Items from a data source
★ ★ ★ ★
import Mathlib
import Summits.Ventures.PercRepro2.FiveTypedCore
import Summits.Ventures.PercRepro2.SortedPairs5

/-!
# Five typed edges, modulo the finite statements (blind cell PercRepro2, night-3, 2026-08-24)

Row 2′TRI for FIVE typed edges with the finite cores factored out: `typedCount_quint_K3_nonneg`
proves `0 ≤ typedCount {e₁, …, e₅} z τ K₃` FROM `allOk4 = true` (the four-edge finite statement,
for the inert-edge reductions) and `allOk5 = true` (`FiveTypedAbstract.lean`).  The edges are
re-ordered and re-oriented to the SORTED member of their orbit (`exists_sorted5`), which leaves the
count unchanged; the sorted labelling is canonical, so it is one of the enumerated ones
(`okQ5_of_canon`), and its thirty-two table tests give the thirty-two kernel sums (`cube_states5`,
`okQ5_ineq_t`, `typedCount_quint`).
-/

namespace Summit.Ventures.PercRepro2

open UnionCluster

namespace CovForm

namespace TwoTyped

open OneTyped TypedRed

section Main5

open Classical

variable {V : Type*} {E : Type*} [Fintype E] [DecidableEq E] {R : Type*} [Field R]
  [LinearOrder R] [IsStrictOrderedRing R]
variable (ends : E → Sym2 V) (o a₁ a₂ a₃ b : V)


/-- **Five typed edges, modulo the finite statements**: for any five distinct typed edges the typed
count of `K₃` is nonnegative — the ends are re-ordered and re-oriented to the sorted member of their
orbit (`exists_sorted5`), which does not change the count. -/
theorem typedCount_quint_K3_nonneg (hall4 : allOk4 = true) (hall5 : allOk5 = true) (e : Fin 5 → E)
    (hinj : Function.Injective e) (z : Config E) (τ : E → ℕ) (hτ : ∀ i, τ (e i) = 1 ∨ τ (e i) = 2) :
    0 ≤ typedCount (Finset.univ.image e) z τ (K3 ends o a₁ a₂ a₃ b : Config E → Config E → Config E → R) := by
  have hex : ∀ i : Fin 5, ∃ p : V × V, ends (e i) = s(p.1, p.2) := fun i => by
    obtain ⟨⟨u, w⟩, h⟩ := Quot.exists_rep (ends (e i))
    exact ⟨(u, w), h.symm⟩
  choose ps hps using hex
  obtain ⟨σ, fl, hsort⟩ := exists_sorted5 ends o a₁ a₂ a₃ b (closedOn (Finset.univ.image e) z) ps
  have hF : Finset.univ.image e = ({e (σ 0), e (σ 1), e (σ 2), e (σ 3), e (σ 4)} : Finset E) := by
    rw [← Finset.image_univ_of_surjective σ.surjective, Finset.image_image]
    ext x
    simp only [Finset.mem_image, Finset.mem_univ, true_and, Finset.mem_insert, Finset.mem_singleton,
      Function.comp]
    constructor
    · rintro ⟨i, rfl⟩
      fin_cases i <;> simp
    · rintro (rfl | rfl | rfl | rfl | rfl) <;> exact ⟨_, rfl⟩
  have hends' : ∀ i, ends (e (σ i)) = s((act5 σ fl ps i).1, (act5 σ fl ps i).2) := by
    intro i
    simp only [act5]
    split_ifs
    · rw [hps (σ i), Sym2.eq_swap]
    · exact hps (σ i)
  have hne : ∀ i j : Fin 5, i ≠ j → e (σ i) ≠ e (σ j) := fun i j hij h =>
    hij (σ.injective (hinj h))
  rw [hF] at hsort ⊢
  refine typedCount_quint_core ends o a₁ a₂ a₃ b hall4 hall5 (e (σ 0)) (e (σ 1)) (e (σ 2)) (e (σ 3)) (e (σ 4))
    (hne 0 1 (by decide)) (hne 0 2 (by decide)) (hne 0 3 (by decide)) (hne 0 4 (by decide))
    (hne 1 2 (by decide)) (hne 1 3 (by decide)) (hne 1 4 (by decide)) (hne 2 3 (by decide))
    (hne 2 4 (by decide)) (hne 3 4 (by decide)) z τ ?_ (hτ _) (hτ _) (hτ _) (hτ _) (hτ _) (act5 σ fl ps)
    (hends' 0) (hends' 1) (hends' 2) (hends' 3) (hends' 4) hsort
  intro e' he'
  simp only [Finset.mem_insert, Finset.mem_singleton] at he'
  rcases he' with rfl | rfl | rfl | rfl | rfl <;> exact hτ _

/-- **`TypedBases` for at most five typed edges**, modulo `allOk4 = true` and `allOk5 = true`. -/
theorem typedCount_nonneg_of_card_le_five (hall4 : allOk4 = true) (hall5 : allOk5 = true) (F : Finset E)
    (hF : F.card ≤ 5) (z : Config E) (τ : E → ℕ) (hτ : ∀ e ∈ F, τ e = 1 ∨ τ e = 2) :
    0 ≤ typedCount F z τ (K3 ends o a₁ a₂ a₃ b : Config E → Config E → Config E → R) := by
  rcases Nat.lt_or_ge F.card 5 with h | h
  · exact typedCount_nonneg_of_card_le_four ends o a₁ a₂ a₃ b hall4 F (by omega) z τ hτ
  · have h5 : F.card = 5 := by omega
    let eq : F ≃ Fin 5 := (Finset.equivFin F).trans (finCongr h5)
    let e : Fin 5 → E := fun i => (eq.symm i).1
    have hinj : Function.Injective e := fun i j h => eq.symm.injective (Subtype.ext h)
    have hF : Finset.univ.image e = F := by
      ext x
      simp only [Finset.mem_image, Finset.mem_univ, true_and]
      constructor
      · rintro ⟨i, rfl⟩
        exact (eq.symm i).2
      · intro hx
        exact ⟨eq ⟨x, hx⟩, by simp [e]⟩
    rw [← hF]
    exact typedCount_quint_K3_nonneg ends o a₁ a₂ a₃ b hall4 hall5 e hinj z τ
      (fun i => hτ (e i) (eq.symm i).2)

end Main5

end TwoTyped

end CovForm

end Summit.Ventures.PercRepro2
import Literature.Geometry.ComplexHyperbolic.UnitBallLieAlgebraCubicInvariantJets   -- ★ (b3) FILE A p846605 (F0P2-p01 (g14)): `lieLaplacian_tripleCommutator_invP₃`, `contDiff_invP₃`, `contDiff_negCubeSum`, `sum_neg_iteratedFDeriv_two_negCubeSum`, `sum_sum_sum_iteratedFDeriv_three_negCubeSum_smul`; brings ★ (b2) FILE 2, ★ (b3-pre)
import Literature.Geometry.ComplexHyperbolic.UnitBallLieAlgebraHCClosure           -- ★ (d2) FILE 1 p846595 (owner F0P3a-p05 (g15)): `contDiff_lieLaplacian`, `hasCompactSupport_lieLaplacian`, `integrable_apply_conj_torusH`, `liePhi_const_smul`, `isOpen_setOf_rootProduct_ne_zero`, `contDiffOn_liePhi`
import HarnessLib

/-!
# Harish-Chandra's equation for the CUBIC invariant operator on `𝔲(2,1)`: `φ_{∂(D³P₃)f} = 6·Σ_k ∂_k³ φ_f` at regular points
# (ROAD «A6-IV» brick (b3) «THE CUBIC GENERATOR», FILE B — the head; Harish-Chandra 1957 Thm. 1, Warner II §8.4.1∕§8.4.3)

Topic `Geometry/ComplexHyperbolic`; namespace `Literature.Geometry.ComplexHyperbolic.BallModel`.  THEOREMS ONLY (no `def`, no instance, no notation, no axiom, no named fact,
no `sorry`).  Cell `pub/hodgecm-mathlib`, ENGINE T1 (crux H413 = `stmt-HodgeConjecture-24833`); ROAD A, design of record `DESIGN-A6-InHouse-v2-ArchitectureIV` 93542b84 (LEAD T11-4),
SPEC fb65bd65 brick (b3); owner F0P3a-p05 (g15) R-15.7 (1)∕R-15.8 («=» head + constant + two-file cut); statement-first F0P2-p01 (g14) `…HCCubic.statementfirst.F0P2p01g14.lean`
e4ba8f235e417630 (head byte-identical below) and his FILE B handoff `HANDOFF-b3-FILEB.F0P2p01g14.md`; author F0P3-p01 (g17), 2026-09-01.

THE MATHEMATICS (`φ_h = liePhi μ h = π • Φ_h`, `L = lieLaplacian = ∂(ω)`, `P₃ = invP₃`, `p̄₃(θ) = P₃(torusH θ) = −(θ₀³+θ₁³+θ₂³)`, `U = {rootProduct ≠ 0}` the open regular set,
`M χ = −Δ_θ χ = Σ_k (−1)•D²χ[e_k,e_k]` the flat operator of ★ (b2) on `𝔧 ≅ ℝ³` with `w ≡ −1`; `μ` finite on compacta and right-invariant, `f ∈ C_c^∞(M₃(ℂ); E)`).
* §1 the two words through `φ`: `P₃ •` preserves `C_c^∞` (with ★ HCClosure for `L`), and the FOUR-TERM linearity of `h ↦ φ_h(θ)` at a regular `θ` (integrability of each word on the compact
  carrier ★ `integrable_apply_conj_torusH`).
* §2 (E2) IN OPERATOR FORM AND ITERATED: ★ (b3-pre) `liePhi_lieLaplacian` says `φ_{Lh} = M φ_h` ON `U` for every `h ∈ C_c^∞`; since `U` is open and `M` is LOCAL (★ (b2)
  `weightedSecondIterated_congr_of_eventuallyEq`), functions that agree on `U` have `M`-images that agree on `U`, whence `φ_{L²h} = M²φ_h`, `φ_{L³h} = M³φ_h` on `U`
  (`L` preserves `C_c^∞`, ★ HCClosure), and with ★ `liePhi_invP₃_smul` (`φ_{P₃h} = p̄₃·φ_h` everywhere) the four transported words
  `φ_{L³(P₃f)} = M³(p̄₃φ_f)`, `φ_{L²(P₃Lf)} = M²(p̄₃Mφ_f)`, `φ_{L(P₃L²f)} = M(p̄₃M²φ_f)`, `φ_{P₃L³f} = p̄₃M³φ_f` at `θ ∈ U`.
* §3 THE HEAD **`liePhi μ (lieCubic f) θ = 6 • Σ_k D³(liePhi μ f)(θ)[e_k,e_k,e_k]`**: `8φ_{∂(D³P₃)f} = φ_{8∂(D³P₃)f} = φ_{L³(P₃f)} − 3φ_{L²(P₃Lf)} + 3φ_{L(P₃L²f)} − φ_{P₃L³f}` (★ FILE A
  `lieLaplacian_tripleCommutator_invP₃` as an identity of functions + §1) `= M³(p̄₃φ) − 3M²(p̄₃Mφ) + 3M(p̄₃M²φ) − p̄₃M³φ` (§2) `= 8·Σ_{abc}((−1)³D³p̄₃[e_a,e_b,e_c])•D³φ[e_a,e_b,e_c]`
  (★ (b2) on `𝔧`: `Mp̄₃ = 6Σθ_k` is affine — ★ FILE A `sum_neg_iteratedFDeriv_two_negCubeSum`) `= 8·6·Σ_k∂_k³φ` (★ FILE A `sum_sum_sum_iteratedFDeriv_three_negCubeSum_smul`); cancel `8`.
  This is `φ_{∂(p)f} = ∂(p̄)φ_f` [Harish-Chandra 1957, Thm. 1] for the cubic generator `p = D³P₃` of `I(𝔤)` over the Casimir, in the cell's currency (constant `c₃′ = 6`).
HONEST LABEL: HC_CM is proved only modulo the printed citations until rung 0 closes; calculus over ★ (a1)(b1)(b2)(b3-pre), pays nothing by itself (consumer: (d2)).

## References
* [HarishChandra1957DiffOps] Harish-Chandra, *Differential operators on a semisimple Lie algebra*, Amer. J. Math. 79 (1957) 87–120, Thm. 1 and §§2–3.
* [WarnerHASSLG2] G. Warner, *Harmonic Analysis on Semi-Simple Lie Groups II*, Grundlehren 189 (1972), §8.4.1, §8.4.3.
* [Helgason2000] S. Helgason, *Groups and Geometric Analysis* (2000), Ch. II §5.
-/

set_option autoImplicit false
★ ★ ★ ★
▶ Exercise description
Tell how many lines in the entries contain the string "owner", and give nothing beyond the number.

▶ Output of the exercise
2